21. Click on other grid line charts if you are interested in other bioclimate variables.

22. Go back to the Contents pane, double-click Partial Response of Categorical Variables chart derived from turtles_response_new stand-alone table to open the chart view. You will see the bar chart including ONLY the climate zone categories that presence points intersect with. It is actually also a grid bar chart but in this case, we only have one categorical variable, thus only one grid chart without a Preview window. Here is what type of climate zone each x-axis label is corresponded to:

• • 5 = Arid, steppe, cold
  • 11 = Temperate, dry summer, warm summer
  • 16 = Temperate, dry summer, hot summer
  • 17 = Arid, desert, cold
  • 19 = Arid, desert, hot
  • 20 = Arid, steppe, hot

23. In the Chart Properties pane, on the Data tab:

• • Under Data Labels, check Label Bars.
  • The label of probabilities will be shown on top of the bars.

24. In the Geoprocessing Messages window, scroll down to the bottom of the Regression Coefficients table to see the significant categories of climate zone and their estimated coefficients.

25. Scroll down again to look at the Explanatory Variable Categorical Diagnostics Different from the x-axis labels in the grid bar chart, this table contains all the categories of presence plus background points after spatial thinning. So, this table is telling you more about the study area. We can say the most common category is Category 5 (Arid, steppe, cold), followed by category 17 (Arid, desert, cold) and category 19 (Arid, desert, hot). The other categories are much less common in the study area.

Compare the bar chart and the estimated coefficients help us to interpret the impact of each climate zone. Category 5 is the most common climate zone type, and holding other bioclimate variables at their average values, the presence probability will be 0.72448. The third most common category, Category 19 (Arid, desert, hot) has no significant change thus have the same chance of desert turtle occurrence. In the second most common category, Category 17 (Arid, desert, cold), the probability gets higher, while in some less common climate zone types, type 11, 16, and 20, the probability gets lower.
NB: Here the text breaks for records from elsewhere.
import Literature.AlgebraicGeometry.Resolution.RegularCentreRsopGenerated
import Literature.AlgebraicGeometry.Resolution.RegularSubschemeLocallyIrreducible
import Literature.AlgebraicGeometry.Resolution.StalkSpecializesLocalization
import Literature.AlgebraicGeometry.Resolution.PrimeDivisorIdeals
import Literature.AlgebraicGeometry.Resolution.GenericPointStalkData
import Literature.AlgebraicGeometry.Resolution.StrictNormalCrossingsFlatDescent
import HarnessLib

/-!
# Membership in a power of a regular irreducible centre is constant along the centre
# (ordinary = symbolic powers for primes generated by part of a regular system of parameters)

Topic: `Literature/AlgebraicGeometry/Resolution`. Theorem-only file (sorry-free, no definitions, no named facts).

Let `X` be a locally Noetherian scheme, `C` an ideal sheaf whose zero-scheme `V(C)` is REGULAR and IRREDUCIBLE,
with regular local rings `𝒪_{X,x}` at the points of `V(C)` (Matsumura Thm. 14.2: then `C_x` is generated by part
of a regular system of parameters, tree `isRsopGeneratedAt_of_isRegular_subscheme`), and `𝔟` ANY ideal sheaf. For
`n : ℕ` the condition «`𝔟_x ⊆ C_x ^ n`» does not depend on the point `x ∈ V(C)`: it holds at one point iff it
holds at the generic point `η` of `V(C)` (`𝔟_η ⊆ 𝔪_η ^ n`, i.e. `ord_η 𝔟 ≥ n`) iff it holds at every point, iff
`𝔟 ≤ C ^ n`. Reason: `𝒪_{X,η} = (𝒪_{X,x})_{C_x}` (Stacks 01J7, tree `isLocalizationAtPrime_stalkSpecializes`) and
the powers of a prime generated by part of a regular system of parameters are primary, `C_x^{(n)} = C_x ^ n`
(Matsumura Thm. 16.2 (ii), tree `mem_pow_span_image_rsop_of_mul_mem`) — the argument of
Bierstone–Grigoriev–Milman–Włodarczyk 2011, Lemma 3.2.1 (1) («`C ⊂ supp(𝓘, μ)` … then `𝓘 ⊂ 𝓘_C^μ`»; tree
`stalkIdeal_le_pow_of_forall_le_idealOrder`) read at the generic point only.

* `stalkIdeal_le_stalkIdeal_pow_of_specializes` — `𝔟_x ⊆ C_x ^ n` and `η ⤳ x` give `𝔟_η ⊆ C_η ^ n` (any `C`);
* `stalkIdeal_le_pow_of_isRsopGeneratedAt_of_generization` — conversely, for `C` rsop-generated at `x` and `η ⤳ x`
  the point of the prime `C_x` (`𝔭_η = C_x`), `𝔟_η ⊆ 𝔪_η ^ n` gives `𝔟_x ⊆ C_x ^ n`;
* `le_pow_or_forall_not_stalkIdeal_le_pow` — **MAIN (the weight dichotomy)**: for `V(C)` regular irreducible,
  EITHER `𝔟 ≤ C ^ n` OR `𝔟_z ⊄ C_z ^ n` at EVERY point `z ∈ V(C)`.

Use (res-hironaka, chain W5.2, T5-E «W₂B-maxweight»): choosing the weight of a blowing up along a connected
component `Z` of a Cossart–Jannsen–Saito centre as `ν = 2` if `𝔟 ≤ 𝓘(Z)²` and `ν = 1` otherwise makes the
MAX-WEIGHT clause «`𝔟_z ⊄ 𝓘(Z)_z²` at every `z ∈ Z`» of a weight-one step hold by construction.

## References
* H. Matsumura, *Commutative Ring Theory* (1986), Thm. 14.2, Thm. 16.2 (ii). [Matsumura1987]
* E. Bierstone, D. Grigoriev, P. Milman, J. Włodarczyk, *Effective Hironaka resolution and its complexity*,
  Asian J. Math. 15 (2011), arXiv:1206.3090, §3.2 Lemma 3.2.1 (1). [BierstoneGrigorievMilmanWlodarczyk2011]
* The Stacks Project, Tag 01J7. [StacksProject]
-/

noncomputable section

open CategoryTheory AlgebraicGeometry TopologicalSpace IsLocalRing

namespace Literature.AlgebraicGeometry.Resolution

universe u

open Scheme.IdealSheafData

variable {X : Scheme.{u}}

/-- **Generization preserves `𝔟_x ⊆ C_x ^ n`**: along `η ⤳ x`, `𝔟_η = 𝔟_x 𝒪_{X,η}` and `C_η = C_x 𝒪_{X,η}`
(Stacks 01J7), so `𝔟_x ⊆ C_x ^ n` implies `𝔟_η ⊆ C_η ^ n`. [cite: StacksProject, Tag 01J7] -/
theorem stalkIdeal_le_stalkIdeal_pow_of_specializes (𝔟 C : X.IdealSheafData) (n : ℕ) {η x : X} (h : η ⤳ x)
    (hx : stalkIdeal 𝔟 x ≤ stalkIdeal C x ^ n) : stalkIdeal 𝔟 η ≤ stalkIdeal C η ^ n := by
  rw [← stalkIdeal_map_stalkSpecializes 𝔟 h, ← stalkIdeal_map_stalkSpecializes C h, ← Ideal.map_pow]
  exact Ideal.map_mono hx

/-- **BGMW Lemma 3.2.1 (1) read at the generic point**: if `C_x = (u_i : i ∈ S)` for a regular system of
parameters `u` of `𝒪_{X,x}` and `η ⤳ x` is the generization whose prime is `C_x` (`𝔭_η = C_x`; then
`𝒪_{X,η} = (𝒪_{X,x})_{C_x}` and `C_η = 𝔪_η`), then `𝔟_η ⊆ 𝔪_η ^ n` implies `𝔟_x ⊆ C_x ^ n` — because `C_x ^ n` is
`C_x`-primary (Matsumura 16.2 (ii)). [cite: BierstoneGrigorievMilmanWlodarczyk2011, Lemma 3.2.1 (1)]
[cite: Matsumura1987, Thm. 16.2 (ii)] [cite: StacksProject, Tag 01J7] -/
theorem stalkIdeal_le_pow_of_isRsopGeneratedAt_of_generization {𝔟 C : X.IdealSheafData} {n : ℕ} {η x : X}
    (h : η ⤳ x) (hC : IsRsopGeneratedAt C x) (hCx : stalkIdeal C x = primeOfSpecializes h)
    (hη : stalkIdeal 𝔟 η ≤ maximalIdeal (X.presheaf.stalk η) ^ n) :
    stalkIdeal 𝔟 x ≤ stalkIdeal C x ^ n := by
  classical
  obtain ⟨hreg, u, hu, S, hS⟩ := hC
  haveI := hreg
  -- `P := C_x = (u_i : i ∈ T)` for the finset `T = S`
  set T : Finset (Fin (maximalIdeal (X.presheaf.stalk x)).spanFinrank) := S.toFinite.toFinset with hTdef
  have hT : (T : Set _) = S := S.toFinite.coe_toFinset
  have hP' : stalkIdeal C x = Ideal.span (u '' (T : Set _)) := by rw [hT]; exact hS
  -- `𝒪_{X,η}` is the localization of `𝒪_{X,x}` at `P := 𝔭_η = C_x`
  letI alg := (X.presheaf.stalkSpecializes h).hom.toAlgebra
  haveI hloc := isLocalizationAtPrime_stalkSpecializes h
  set P : Ideal (X.presheaf.stalk x) := primeOfSpecializes h with hPdef
  have hφ : algebraMap (X.presheaf.stalk x) (X.presheaf.stalk η) = (X.presheaf.stalkSpecializes h).hom := rfl
  have hst : ∀ I : X.IdealSheafData, stalkIdeal I η = (stalkIdeal I x).map (X.presheaf.stalkSpecializes h).hom :=
    fun I => (stalkIdeal_map_stalkSpecializes I h).symm
  have hCη : stalkIdeal C η = maximalIdeal (X.presheaf.stalk η) := by
    rw [hst C, ← hφ, hCx]
    exact IsLocalization.AtPrime.map_eq_maximalIdeal P (X.presheaf.stalk η)
  intro f hf
  -- `φ f ∈ P ^ n 𝒪_{X,η}`
  have h1 : (X.presheaf.stalkSpecializes h).hom f ∈ (P ^ n).map (X.presheaf.stalkSpecializes h).hom := by
    rw [Ideal.map_pow, ← hCx, ← hst C, hCη]
    exact hη (by rw [hst 𝔟]; exact Ideal.mem_map_of_mem _ hf)
  -- pull back along the localization: `s f - i ↦ 0`, so `t (s f - i) = 0` with `s, t ∉ P`, `i ∈ P ^ n`
  obtain ⟨⟨i, s⟩, his⟩ := (IsLocalization.mem_map_algebraMap_iff P.primeCompl (X.presheaf.stalk η)).mp h1
  have h2 : algebraMap (X.presheaf.stalk x) (X.presheaf.stalk η) (f * s - i) = 0 := by
    rw [map_sub, map_mul, hφ]
    exact sub_eq_zero.mpr his
  obtain ⟨t, ht⟩ := (IsLocalization.map_eq_zero_iff P.primeCompl (X.presheaf.stalk η) _).mp h2
  have h3 : ((t : X.presheaf.stalk x) * s) * f ∈ P ^ n := by
    have e : ((t : X.presheaf.stalk x) * s) * f = t * i := by
      have := ht
      linear_combination this
    rw [e]
    exact Ideal.mul_mem_left _ _ i.2
  have hts : ((t : X.presheaf.stalk x) * s) ∉ P := (t * s).2
  obtain ⟨a, ha⟩ : ∃ a : X.presheaf.stalk x, a = (t : X.presheaf.stalk x) * s := ⟨_, rfl⟩
  rw [← ha] at h3 hts
  rw [← hCx, hP'] at h3 hts
  rw [hP']
  exact mem_pow_span_image_rsop_of_mul_mem rfl u hu T hts n h3

/-- **The weight dichotomy along a regular irreducible centre.** On a locally Noetherian scheme with regular
local rings at the points of `V(C)`, for `V(C)` a regular IRREDUCIBLE closed subscheme and any ideal sheaf `𝔟` and
`n : ℕ`: either `𝔟 ≤ C ^ n`, or `𝔟_z ⊄ C_z ^ n` at EVERY point `z` of `V(C)` (membership in `C ^ n` is decided at
the generic point of `V(C)`; Matsumura 16.2 (ii) with Stacks 01J7).
[cite: Matsumura1987, Thm. 14.2 and Thm. 16.2 (ii)] [cite: BierstoneGrigorievMilmanWlodarczyk2011, Lemma 3.2.1 (1)] -/
theorem le_pow_or_forall_not_stalkIdeal_le_pow [IsLocallyNoetherian X] {C : X.IdealSheafData}
    (hC : Scheme.IsRegular C.subscheme) (hirr : IsIrreducible (C.support : Set X))
    (hreg : ∀ x ∈ C.support, IsRegularLocalRing (X.presheaf.stalk x)) (𝔟 : X.IdealSheafData) (n : ℕ) :
    𝔟 ≤ C ^ n ∨ ∀ z ∈ C.support, ¬ stalkIdeal 𝔟 z ≤ stalkIdeal C z ^ n := by
  classical
  by_cases hex : ∃ z ∈ C.support, stalkIdeal 𝔟 z ≤ stalkIdeal C z ^ n
  swap
  · push Not at hex
    exact Or.inr hex
  refine Or.inl ?_
  obtain ⟨z₀, hz₀, hz₀le⟩ := hex
  -- the generic point `η` of `V(C) = cl{η}`
  set η : X := hirr.genericPoint with hηdef
  have hcl : closure ({η} : Set X) = (C.support : Set X) := by
    rw [hηdef, hirr.isGenericPoint_genericPoint_closure.def, C.support.isClosed.closure_eq]
  have hspec : ∀ x ∈ (C.support : Set X), η ⤳ x := fun x hx => by
    rw [specializes_iff_mem_closure, hcl]; exact hx
  -- `C = 𝓘(V(C)) = 𝓘(cl{η})`, so `C_x = 𝔭_η` at every `x ∈ V(C)`
  have hCeq : C = vanishingIdeal ⟨closure {η}, isClosed_closure⟩ := by
    rw [eq_vanishingIdeal_support_of_isRegular C hC]
    congr 1
    exact Closeds.ext hcl.symm
  have hCx : ∀ {x : X} (hx : x ∈ (C.support : Set X)), stalkIdeal C x = primeOfSpecializes (hspec x hx) :=
    fun hx => by
      conv_lhs => rw [hCeq]
      exact stalkIdeal_vanishingIdeal_closure (hspec _ hx)
  -- at `η`: `𝔟_η ⊆ C_η ^ n = 𝔪_η ^ n` by generization from `z₀`
  have hη : stalkIdeal 𝔟 η ≤ maximalIdeal (X.presheaf.stalk η) ^ n := by
    have h := stalkIdeal_le_stalkIdeal_pow_of_specializes 𝔟 C n (hspec z₀ hz₀) hz₀le
    have hCη : stalkIdeal C η = maximalIdeal (X.presheaf.stalk η) := by
      rw [hCeq]; exact stalkIdeal_vanishingIdeal_closure_self η
    rwa [hCη] at h
  -- at every point
  refine le_of_forall_stalkIdeal_le fun x => ?_
  rw [stalkIdeal_pow]
  by_cases hx : x ∈ C.support
  · haveI := hreg x hx
    exact stalkIdeal_le_pow_of_isRsopGeneratedAt_of_generization (hspec x hx)
      (isRsopGeneratedAt_of_isRegular_subscheme hC hx) (hCx hx) hη
  · rw [stalkIdeal_eq_top_of_not_mem_support hx, Ideal.top_pow]
    exact le_top

/-- The same on a REGULAR locally Noetherian scheme. [cite: Matsumura1987, Thm. 16.2 (ii)]
[cite: BierstoneGrigorievMilmanWlodarczyk2011, Lemma 3.2.1 (1)] -/
theorem le_pow_or_forall_not_stalkIdeal_le_pow_of_isRegular [IsLocallyNoetherian X] (hX : Scheme.IsRegular X)
    {C : X.IdealSheafData} (hC : Scheme.IsRegular C.subscheme) (hirr : IsIrreducible (C.support : Set X))
    (𝔟 : X.IdealSheafData) (n : ℕ) :
    𝔟 ≤ C ^ n ∨ ∀ z ∈ C.support, ¬ stalkIdeal 𝔟 z ≤ stalkIdeal C z ^ n :=
  le_pow_or_forall_not_stalkIdeal_le_pow hC hirr (fun x _ => hX x) 𝔟 n

end Literature.AlgebraicGeometry.Resolution

end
Rerun the tool to predict under future climate condition

26. In the Presence-only Prediction (MaxEnt) geoprocessing tool, keep all previous set parameters the same, only change the following parameters under Prediction Options accordion:

• • For Output Prediction Raster, type
  • For Match Explanatory Raster, specify Prediction column with the relative single band of the multi-band raster containing the forecasts of 19 bioclimate variables. For example, to match wc2.1_10m_bio_1.tif, specify wc2.1_10m_bioc_BCC-CSM2-MR_ssp126_2081-2100.tif\Band_1 in the Prediction column. And to match wc2.1_10m_bio_2.tif, specify wc2.1_10m_bioc_BCC-CSM2-MR_ssp126_2081-2100.tif\Band_2 in the Prediction column, so on so forth, until the 19^th bioclimate raster. And to match kp0p083_us_ps, specify kp0p083_us_ft in the Prediction column. It takes a while for the tool to validate your input of each row, so thanks for your patience here.

Click Run.

Let’s look at the result by comparing the Output Prediction Raster of the two runs side-by-side. We can see less suitable locations in California and Arizona by the end of this century. But there may be more suitable habitats occurring in other southern states.

Final Thoughts

While the tool should be mostly used by running this kind of species distribution model, the presence prediction problem spans a variety of domains and applications, like the presence of fire incidents, fatality in car crashes, finding landmines for national security. The use cases are endless.

Besides, in this tool, you can switch between two modes, presence points only and giving both presence and background locations. And based on whether you think the background has a high chance of being potential presence locations, or background points are representing absence, you can fine-tune this model in the Advanced Model Options accordion to put additional expertise of the data into the model.

We’re excited to finally bring this tool to our users in Pro 2.9 after 3 releases of development and please get your hand dirty with the tool and share your feedback with us!